Rio chief executive Tom Albanese has already said that a tentative all share merger proposal from BHP 'seriously undervalues' his company's growth prospects.A 'put up or shut up' ultimatum from the Takeover Panel would mean BHP either walking away from what would be one of the largest takeovers ever seen or mounting a hostile assault, which would be much more complicated and would therefore stand less chance of success. A hostile approach, which BHP has been at great pains to avoid, would mean the company could not structure the deal as a simple scheme of arrangement as this would require a recommendation from Rio's board. Instead of simply merging the shares of both companies' shareholders, BHP would have to make a formal offer to Rio's shareholders in Britain and Australia as Rio is in both countries.

cynic - 18 Dec 2007 12:36 - 24 of 325

RIO is on the rampage today - currently +103 - though i fear it is no more exciting than some bears taking their profits as volume is pretty unexciting ..... unless there still some large hidden/incomplete orders still to be recorded

cynic - 19 Dec 2007 10:17 - 25 of 325

following worth reading, especially in conjunction with BRR thread .....

Lehman Brothers raised its 2008 earnings estimate for Rio Tinto by 3 pct, or 641 mln usd, following the company's plan to sell as much as 15 mln tonnes of iron ore in the spot market next year.

Rio Tinto said yesterday it plans to take advantage of the 'huge' gap between spot prices and the lower prices received under long-term contracts.

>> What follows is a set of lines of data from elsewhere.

import Mathlib
import Literature.MathematicalPhysics.StatisticalMechanics.Crystallization

/-!
# Strained-margin certificate for the near/far split of `TruncatedCensusGap` — definitions

Route `PricedLinkCensus`, crux `TruncatedCensusGap` (stmt-AtomisticToContinuum-14230), line
`near-far-split`, registered stub `stub_strainedMarginCert` (N1b, reshape r1 of lead c5): on the
strained part of the near-window — `a ∈ [0.93, 1.02]`, `h ∈ [0.78a, 0.808a] ∪ [0.825a, 0.86a]` —
both affine endpoints `F_fcc(a,h) = e₀` and `F_hcp(a,h) = e₀ + J₂` of the `V_χ` energy per
particle of a Barlow stacking (explicit finite class sums of `V_χ = min 1 (max 0 (4−2r)) · V_LJ`)
sit `≥ μ > 0` above the reference value `F_hcp(0.977, 0.797) ≥ e_χ*`.

This file contains the COMPUTABLE data of the certificate — a rational box checker — and its
kernel run `certificate_eq_true` (`decide +kernel`); the soundness of the checker is proved in
`…StrainedMarginCertAnalysis` (the functions `L`, `g`, cut-off, square-root brackets, line
minorants) and `…StrainedMarginCertChecker` (boxes, bisection), and the registered stub
`stub_strainedMarginCert` is assembled in `…StrainedMarginCert`.  Variables: `u = a²`, `t = (h/a)²`; every squared distance of
the ten distance classes is `w = u (P + K t)` and every class term is `g(w) = V_χ(√w)
= χ(√w) · L(w)`, `L(w) = w⁻⁶/12 − w⁻³/6`.  Per box and class the checker produces a line
`ℓ(w) = b w + c ≤ g(w)` on the class's `w`-range (`cvx`: tangent of `L` at the midpoint where
`L'' ≥ 0`, i.e. `w³ ≤ 7/4`; `ccv`: secant of the concave minorant `χ̄ · L`, `χ̄` the chord of the
convex `χ₊ = max 0 (4 − 2√·)` through rational over-estimates, where `w³ ≥ 7/4` and the range does
not straddle the kink `w = 9/4`; `mono`: the constant `L(w₁)` where `1 ≤ w₁ ≤ 9/4`; else the floor
`−1/12`), sums the lines (positive multiplicities) into a function bilinear in `(u, t)` and compares
its four corner values with the threshold `THR`; failing boxes are bisected (fuel `9`; 122 boxes are
visited).  Square roots enter only through validated rational brackets (`sqrtLo² ≤ x ≤ sqrtHi²`).
-/

namespace Summit.AtomisticToContinuum.Crystallization.Theorems.PricedLinkCensusTruncatedCensusGap.StrainedMargin

/-! ## The potential along a distance class -/

/-- `L(w) = w⁻⁶/12 − w⁻³/6 = V_LJ(√w)` over `ℚ`. [folklore] -/
def Lq (w : ℚ) : ℚ := (w ^ 6)⁻¹ / 12 - (w ^ 3)⁻¹ / 6

/-- `L'(w) = w⁻⁴/2 − w⁻⁷/2` over `ℚ`. [folklore] -/
def Lpq (w : ℚ) : ℚ := (w ^ 4)⁻¹ / 2 - (w ^ 7)⁻¹ / 2

/-! ## Validated rational square-root brackets -/

/-- Newton iteration for the integer square root (structural recursion on the fuel; the result is
only used after validation). [folklore] -/
def sqrtIter : ℕ → ℕ → ℕ → ℕ
  | 0, _, g => g
  | f + 1, n, g => if g = 0 then 0 else if (g + n / g) / 2 < g then sqrtIter f n ((g + n / g) / 2) else g

/-- Integer square-root candidate. [folklore] -/
def isqrtC (n : ℕ) : ℕ := sqrtIter 200 n (n + 1)

/-- Denominator of the square-root brackets (`10⁹`). [folklore] -/
def SQD : ℕ := 1000000000

/-- A rational `s ≥ 0` with `s² ≤ x` (validated; `0` otherwise). [folklore] -/
def sqrtLo (x : ℚ) : ℚ :=
  if (isqrtC (⌊x * (SQD : ℚ) ^ 2⌋).toNat : ℚ) / SQD * ((isqrtC (⌊x * (SQD : ℚ) ^ 2⌋).toNat : ℚ) / SQD) ≤ x
  then (isqrtC (⌊x * (SQD : ℚ) ^ 2⌋).toNat : ℚ) / SQD else 0

/-- A rational `t ≥ 0` with `x ≤ t²`, for `x ≥ 0` (validated; `x + 1` otherwise). [folklore] -/
def sqrtHi (x : ℚ) : ℚ :=
  if x ≤ ((isqrtC (⌊x * (SQD : ℚ) ^ 2⌋).toNat + 1 : ℕ) : ℚ) / SQD * (((isqrtC (⌊x * (SQD : ℚ) ^ 2⌋).toNat + 1 : ℕ) : ℚ) / SQD)
  then ((isqrtC (⌊x * (SQD : ℚ) ^ 2⌋).toNat + 1 : ℕ) : ℚ) / SQD else x + 1

/-- Over-estimate of the cut-off `χ(√w) = min 1 (max 0 (4 − 2√w))`: `1` up to the kink `w = 9/4`,
`max 0 (4 − 2 sqrtLo w)` beyond. [folklore] -/
def chiHi (w : ℚ) : ℚ := if w ≤ 9 / 4 then 1 else max 0 (4 - 2 * sqrtLo w)

/-- Under-estimate of the cut-off: `1` up to the kink, `max 0 (4 − 2 sqrtHi w)` beyond. [folklore] -/
def chiLo (w : ℚ) : ℚ := if w ≤ 9 / 4 then 1 else max 0 (4 - 2 * sqrtHi w)

/-- Upper bound of `g(w) = χ(√w) L(w)` for `w ≥ 1` (where `L ≤ 0`). [folklore] -/
def gHi (w : ℚ) : ℚ := chiLo w * Lq w

/-! ## The line minorant of a class on a `w`-range -/

/-- The line `b w + c` produced for the range `[w₁, w₂]` (as the pair `(b, c)`). [folklore] -/
def lineLB (w₁ w₂ : ℚ) : ℚ × ℚ :=
  if w₂ ^ 3 ≤ 7 / 4 then
    -- `cvx`: tangent of `L` at the midpoint
    (Lpq ((w₁ + w₂) / 2), Lq ((w₁ + w₂) / 2) - Lpq ((w₁ + w₂) / 2) * ((w₁ + w₂) / 2))
  else if 7 / 4 ≤ w₁ ^ 3 ∧ (w₂ ≤ 9 / 4 ∨ 9 / 4 ≤ w₁) then
    -- `ccv`: secant of `χ̄ L` through `(wᵢ, chiHi wᵢ · L wᵢ)`
    if w₁ = w₂ then (0, chiHi w₁ * Lq w₁)
    else if chiHi w₂ ≤ chiHi w₁ then
      ((chiHi w₂ * Lq w₂ - chiHi w₁ * Lq w₁) / (w₂ - w₁),
        chiHi w₁ * Lq w₁ - (chiHi w₂ * Lq w₂ - chiHi w₁ * Lq w₁) / (w₂ - w₁) * w₁)
    else (0, -1 / 12)
  else if 1 ≤ w₁ ∧ w₁ ≤ 9 / 4 then
    -- `mono`: `g` is at least `L(w₁)` to the right of `w₁ ≥ 1`
    (0, Lq w₁)
  else (0, -1 / 12)

/-! ## The two families of distance classes `(multiplicity, P, K)`, `w = u (P + K t)` -/

/-- The classes of `F_fcc = e₀`: in-layer `a, √3a, 2a`; adjacent layer; second layer
non-aligned. [folklore] -/
def FCC : List (ℚ × ℚ × ℚ) :=
  [(3, 1, 0), (3, 3, 0), (3, 4, 0), (3, 1 / 3, 1), (3, 4 / 3, 1), (6, 7 / 3, 1), (3, 1 / 3, 4), (3, 4 / 3, 4)]

/-- The classes of `F_hcp = e₀ + J₂`: in-layer; adjacent layer; second layer aligned. [folklore] -/
def HCP : List (ℚ × ℚ × ℚ) :=
  [(3, 1, 0), (3, 3, 0), (3, 4, 0), (3, 1 / 3, 1), (3, 4 / 3, 1), (6, 7 / 3, 1), (1, 0, 4), (6, 1, 4)]

/-! ## The box checker -/

/-- The lines of a family on the box `[u₁, u₂] × [t₁, t₂]`: `(m, P, K, b, c)` per class. [folklore] -/
def boxLines (cls : List (ℚ × ℚ × ℚ)) (u₁ u₂ t₁ t₂ : ℚ) : List (ℚ × ℚ × ℚ × ℚ × ℚ) :=
  cls.map fun c => (c.1, c.2.1, c.2.2, (lineLB (u₁ * (c.2.1 + c.2.2 * t₁)) (u₂ * (c.2.1 + c.2.2 * t₂))).1,
    (lineLB (u₁ * (c.2.1 + c.2.2 * t₁)) (u₂ * (c.2.1 + c.2.2 * t₂))).2)

/-- The value of the summed lines at a point `(u, t)`. [folklore] -/
def linesVal (ls : List (ℚ × ℚ × ℚ × ℚ × ℚ)) (u t : ℚ) : ℚ :=
  (ls.map fun l => l.1 * (l.2.2.2.1 * (u * (l.2.1 + l.2.2.1 * t)) + l.2.2.2.2)).sum

/-- The threshold: a rational just above `F_hcp(0.977, 0.797) + 1/20000`. [folklore] -/
def THR : ℚ := -6085689 / 10000000

/-- A family passes on a box if its summed lines are `≥ THR` at the four corners. [folklore] -/
def famOK (cls : List (ℚ × ℚ × ℚ)) (u₁ u₂ t₁ t₂ : ℚ) : Bool :=
  let ls := boxLines cls u₁ u₂ t₁ t₂
  decide (THR ≤ linesVal ls u₁ t₁) && decide (THR ≤ linesVal ls u₁ t₂) &&
    decide (THR ≤ linesVal ls u₂ t₁) && decide (THR ≤ linesVal ls u₂ t₂)

/-- Both families pass on the box. [folklore] -/
def boxOK (u₁ u₂ t₁ t₂ : ℚ) : Bool := famOK FCC u₁ u₂ t₁ t₂ && famOK HCP u₁ u₂ t₁ t₂

/-- Recursive bisection with fuel. [folklore] -/
def check : ℕ → ℚ → ℚ → ℚ → ℚ → Bool
  | 0, u₁, u₂, t₁, t₂ => boxOK u₁ u₂ t₁ t₂
  | f + 1, u₁, u₂, t₁, t₂ =>
    boxOK u₁ u₂ t₁ t₂ ||
      (check f u₁ ((u₁ + u₂) / 2) t₁ ((t₁ + t₂) / 2) && check f u₁ ((u₁ + u₂) / 2) ((t₁ + t₂) / 2) t₂ &&
        check f ((u₁ + u₂) / 2) u₂ t₁ ((t₁ + t₂) / 2) && check f ((u₁ + u₂) / 2) u₂ ((t₁ + t₂) / 2) t₂)

/-- The reference point `(u₀, v₀) = (0.977², 0.797²)` and the upper bound of `F_hcp` there. [folklore] -/
def refHi : ℚ :=
  (HCP.map fun c => c.1 * gHi (c.2.1 * (954529 / 1000000) + c.2.2 * (635209 / 1000000))).sum

/-- THE CERTIFICATE: the two strained strips `t ∈ [0.78², 0.808²]` and `t ∈ [0.825², 0.86²]` over
`u ∈ [0.93², 1.02²]` pass with fuel `9`, and the reference bound sits `1/20000` below `THR`. [folklore] -/
def certificate : Bool :=
  decide (refHi + 1 / 20000 ≤ THR) &&
    check 9 (8649 / 10000) (10404 / 10000) (6084 / 10000) (652864 / 1000000) &&
    check 9 (8649 / 10000) (10404 / 10000) (680625 / 1000000) (7396 / 10000)

/-! ## Real-side objects of the soundness proofs -/

/-- `L(w) = w⁻⁶/12 − w⁻³/6` over `ℝ` (`= V_LJ(√w)` for `w > 0`). [folklore] -/
noncomputable def LR (w : ℝ) : ℝ := (w ^ 6)⁻¹ / 12 - (w ^ 3)⁻¹ / 6

/-- `L'(w)` over `ℝ`. [folklore] -/
noncomputable def LRd (w : ℝ) : ℝ := (w ^ 4)⁻¹ / 2 - (w ^ 7)⁻¹ / 2

/-- `L''(w) = (7/2) w⁻⁸ − 2 w⁻⁵` over `ℝ`. [folklore] -/
noncomputable def LRdd (w : ℝ) : ℝ := 7 / 2 * (w ^ 8)⁻¹ - 2 * (w ^ 5)⁻¹

/-- The class term `g(w) = V_χ(√w) = min 1 (max 0 (4 − 2√w)) · V_LJ(√w)`. [folklore] -/
noncomputable def gR (w : ℝ) : ℝ :=
  min 1 (max 0 (4 - 2 * Real.sqrt w)) *
    Literature.MathematicalPhysics.StatisticalMechanics.lennardJones (Real.sqrt w)

/-- The real value `Σ m · g(u (P + K t))` of a family of classes at `(u, t)`. [folklore] -/
noncomputable def famR (cls : List (ℚ × ℚ × ℚ)) (u t : ℝ) : ℝ :=
  (cls.map fun c => (c.1 : ℝ) * gR (u * (c.2.1 + c.2.2 * t))).sum

/-- The real value of summed lines `Σ m (b · u (P + K t) + c)` at `(u, t)`. [folklore] -/
noncomputable def linesR (ls : List (ℚ × ℚ × ℚ × ℚ × ℚ)) (u t : ℝ) : ℝ :=
  (ls.map fun l => (l.1 : ℝ) * (l.2.2.2.1 * (u * (l.2.1 + l.2.2.1 * t)) + l.2.2.2.2)).sum

/-! ## The kernel run -/

/-- **THE KERNEL RUN** (registered sub-goal `certificate_eq_true`): the certificate evaluates to
`true` — 122 boxes are visited, bisection depth 5, about 30 s of kernel time. [folklore] -/
theorem certificate_eq_true : certificate = true := by
  decide +kernel

end Summit.AtomisticToContinuum.Crystallization.Theorems.PricedLinkCensusTruncatedCensusGap.StrainedMargin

The world's third-largest mining company normally sells most of its iron ore production under long-term contracts, although it sold about 1 mln tonnes of iron ore this month on the spot market for about 190 usd a tonne. The broker estimates the delivered cost of similar quality ore from Australia, assuming a contract ore price and spot freight rate, is 86 usd a tonne.

Annual price negotiations between major suppliers, including BHP Billiton, Rio Tinto and Brazil's Vale, are under way. Lehman Brothers expects a 50 pct increase in iron ore prices, above the consensus of 35 pct, although it noted that even this figure may be conservative.

'We expect Rio Tinto to be more aggressive than usual in iron ore contract price negotiations for 2008 as a higher-than-expected iron ore price increase is likely to increase the standalone value of Rio Tinto and increase the price that BHP Billiton would have to pay to acquire Rio,' it said in a research note.

Rio Tinto has announced a number of major investments in projects and stressed its organic growth potential since receiving an unsolicited takeover approach from BHP Billiton last month.

Lehman expects Rio Tinto to post 2008 EBITDA of 21.09 bln usd after the broker factored in the spot market iron ore sales for next year. Lehman's forecasts does not factor in any possible spot market sales after 2008.

'We recommend that investors buy shares of Rio Tinto at current levels as we expect iron ore contract prices to significantly exceed the market's expectations,' it said in a research note.

The 15 mln tonnes Rio Tinto hopes to sell is equivalent to about 10 pct of its iron ore production.